● **EXERCISE DETAILS**:
Print, in exact form, the lines below from the one containing "V x₀ ε (ℓ ε)) ∧" through the one containing "- y‖, IsMinimal", and omit all others.

● **EXERCISE INPUTS**:
/-- **(18) with existence and uniqueness, on the whole domain.**  For a complete coefficient space, THE minimal-vector
map `ε ↦ ℓ_ε` is defined exactly on `feasibleRadii V x₀` (`exists_isMinimal`, `IsMinimal.unique`,
`mem_feasibleRadii_iff_exists_isMinimal`) and is continuous there. [cite: Enflo2023, v2 p.6, eq. (18)] -/
theorem exists_continuousOn_minimiser_feasibleRadii [CompleteSpace E] (V : E →L[ℂ] H) (x₀ : H) :
    ∃ ℓ : ℝ → E, (∀ ε ∈ feasibleRadii V x₀, IsMinimal V x₀ ε (ℓ ε)) ∧
      (∀ ε ∈ feasibleRadii V x₀, ∀ a, IsMinimal V x₀ ε a → a = ℓ ε) ∧
      ContinuousOn ℓ (feasibleRadii V x₀) := by
  classical
  let ℓ : ℝ → E := fun ε =>
    if h : ε ∈ feasibleRadii V x₀ then Classical.choose (exists_isMinimal V x₀ ε h) else 0
  have hsel : ∀ ε ∈ feasibleRadii V x₀, IsMinimal V x₀ ε (ℓ ε) := fun ε hε => by
    simp only [ℓ, dif_pos hε]
    exact Classical.choose_spec (exists_isMinimal V x₀ ε hε)
  exact ⟨ℓ, hsel, fun ε hε a ha => ha.unique (hsel ε hε), continuousOn_minimiser_feasibleRadii hsel⟩

end coefficient

section operator

variable {H : Type*} [NormedAddCommGroup H] [InnerProductSpace ℂ H] [CompleteSpace H]

namespace Vy

/-- For `V = V_y` every radius `ε ≥ ‖x₀ − y‖` is feasible (`a = e₀`: `V_y e₀ = y`), so the closed ray
`[‖x₀ − y‖, ∞)` lies in the domain of `ε ↦ ℓ_ε`. [cite: Enflo2023, v2 p.2, eq. (1)–(2)] -/
lemma Ici_subset_feasibleRadii_V (T : H →L[ℂ] H) (hT : ‖T‖ < 1) (y x₀ : H) :
    Set.Ici ‖x₀ - y‖ ⊆ feasibleRadii (V T hT y) x₀ := by
  refine Ici_subset_feasibleRadii (V T hT y) x₀ ⟨lp.single 2 0 (1 : ℂ), ?_⟩
  rw [mem_feasible, V_single, pow_zero, one_apply_eq_self]

/-- **(18) on the closed ray, hypothesis-free on the paper's objects.**  For ANY bounded `T` with `‖T‖ < 1` and any
`x₀, y`: the minimal vectors `ℓ_ε` of (1) for `V_y` exist and are unique at every radius `ε ≥ ‖x₀ − y‖`, and
`ε ↦ ℓ_ε` (in `ℓ²`) and `ε ↦ ℓ_ε(T)` (in `B(H)`, operator norm) are continuous on the CLOSED ray `[‖x₀ − y‖, ∞)`,
endpoint included (`Eq18.lean`'s `eq18_Ioi` had the open ray). [cite: Enflo2023, v2 p.6, eq. (18)] -/
theorem eq18_Ici (T : H →L[ℂ] H) (hT : ‖T‖ < 1) (y x₀ : H) :
    ∃ ℓ : ℝ → ℓ2, (∀ ε ∈ Set.Ici ‖x₀ - y‖, IsMinimal (V T hT y) x₀ ε (ℓ ε)) ∧
      (∀ ε ∈ Set.Ici ‖x₀ - y‖, ∀ a, IsMinimal (V T hT y) x₀ ε a → a = ℓ ε) ∧
      ContinuousOn ℓ (Set.Ici ‖x₀ - y‖) ∧
      ContinuousOn (fun ε => Vop T hT (ℓ ε)) (Set.Ici ‖x₀ - y‖) := by
  obtain ⟨ℓ, hsel, huniq, hcont⟩ := exists_continuousOn_minimiser_feasibleRadii (V T hT y) x₀
  have hsub := Ici_subset_feasibleRadii_V T hT y x₀
  refine ⟨ℓ, fun ε hε => hsel ε (hsub hε), fun ε hε => huniq ε (hsub hε), hcont.mono hsub, ?_⟩
  exact (continuous_Vop T hT).comp_continuousOn (hcont.mono hsub)

/-- **(18) on the whole domain of `ε ↦ ℓ_ε`, on the paper's objects.**  For any `T` with `‖T‖ < 1` and any `x₀, y`:
THE minimal-vector map `ε ↦ ℓ_ε` of (1) for `V_y` is defined exactly on the feasibility domain
`feasibleRadii (V_y) x₀` (all radii `ε` with `‖x₀ − ℓ(T)y‖ ≤ ε` solvable; it contains `[‖x₀ − y‖, ∞)`), and there
both `ε ↦ ℓ_ε` (in `ℓ²`) and `ε ↦ ℓ_ε(T)` (operator norm) are continuous — the maximal literal reading of (18). [cite: Enflo2023, v2 p.6, eq. (18)] -/
theorem eq18_feasibleRadii (T : H →L[ℂ] H) (hT : ‖T‖ < 1) (y x₀ : H) :
    ∃ ℓ : ℝ → ℓ2, (∀ ε ∈ feasibleRadii (V T hT y) x₀, IsMinimal (V T hT y) x₀ ε (ℓ ε)) ∧
      (∀ ε ∈ feasibleRadii (V T hT y) x₀, ∀ a, IsMinimal (V T hT y) x₀ ε a → a = ℓ ε) ∧
      ContinuousOn ℓ (feasibleRadii (V T hT y) x₀) ∧
      ContinuousOn (fun ε => Vop T hT (ℓ ε)) (feasibleRadii (V T hT y) x₀) := by
  obtain ⟨ℓ, hsel, huniq, hcont⟩ := exists_continuousOn_minimiser_feasibleRadii (V T hT y) x₀
  exact ⟨ℓ, hsel, huniq, hcont, (continuous_Vop T hT).comp_continuousOn hcont⟩

end Vy

end operator

end Literature.Analysis.OperatorTheory.Enflo2023

end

● **TASK RESULT**:
    ∃ ℓ : ℝ → E, (∀ ε ∈ feasibleRadii V x₀, IsMinimal V x₀ ε (ℓ ε)) ∧
      (∀ ε ∈ feasibleRadii V x₀, ∀ a, IsMinimal V x₀ ε a → a = ℓ ε) ∧
      ContinuousOn ℓ (feasibleRadii V x₀) := by
  classical
  let ℓ : ℝ → E := fun ε =>
    if h : ε ∈ feasibleRadii V x₀ then Classical.choose (exists_isMinimal V x₀ ε h) else 0
  have hsel : ∀ ε ∈ feasibleRadii V x₀, IsMinimal V x₀ ε (ℓ ε) := fun ε hε => by
    simp only [ℓ, dif_pos hε]
    exact Classical.choose_spec (exists_isMinimal V x₀ ε hε)
  exact ⟨ℓ, hsel, fun ε hε a ha => ha.unique (hsel ε hε), continuousOn_minimiser_feasibleRadii hsel⟩

end coefficient

section operator

variable {H : Type*} [NormedAddCommGroup H] [InnerProductSpace ℂ H] [CompleteSpace H]

namespace Vy

/-- For `V = V_y` every radius `ε ≥ ‖x₀ − y‖` is feasible (`a = e₀`: `V_y e₀ = y`), so the closed ray
`[‖x₀ − y‖, ∞)` lies in the domain of `ε ↦ ℓ_ε`. [cite: Enflo2023, v2 p.2, eq. (1)–(2)] -/
lemma Ici_subset_feasibleRadii_V (T : H →L[ℂ] H) (hT : ‖T‖ < 1) (y x₀ : H) :
    Set.Ici ‖x₀ - y‖ ⊆ feasibleRadii (V T hT y) x₀ := by
  refine Ici_subset_feasibleRadii (V T hT y) x₀ ⟨lp.single 2 0 (1 : ℂ), ?_⟩
  rw [mem_feasible, V_single, pow_zero, one_apply_eq_self]

/-- **(18) on the closed ray, hypothesis-free on the paper's objects.**  For ANY bounded `T` with `‖T‖ < 1` and any
`x₀, y`: the minimal vectors `ℓ_ε` of (1) for `V_y` exist and are unique at every radius `ε ≥ ‖x₀ − y‖`, and
`ε ↦ ℓ_ε` (in `ℓ²`) and `ε ↦ ℓ_ε(T)` (in `B(H)`, operator norm) are continuous on the CLOSED ray `[‖x₀ − y‖, ∞)`,
endpoint included (`Eq18.lean`'s `eq18_Ioi` had the open ray). [cite: Enflo2023, v2 p.6, eq. (18)] -/
theorem eq18_Ici (T : H →L[ℂ] H) (hT : ‖T‖ < 1) (y x₀ : H) :
    ∃ ℓ : ℝ → ℓ2, (∀ ε ∈ Set.Ici ‖x₀ - y‖, IsMinimal (V T hT y) x₀ ε (ℓ ε)) ∧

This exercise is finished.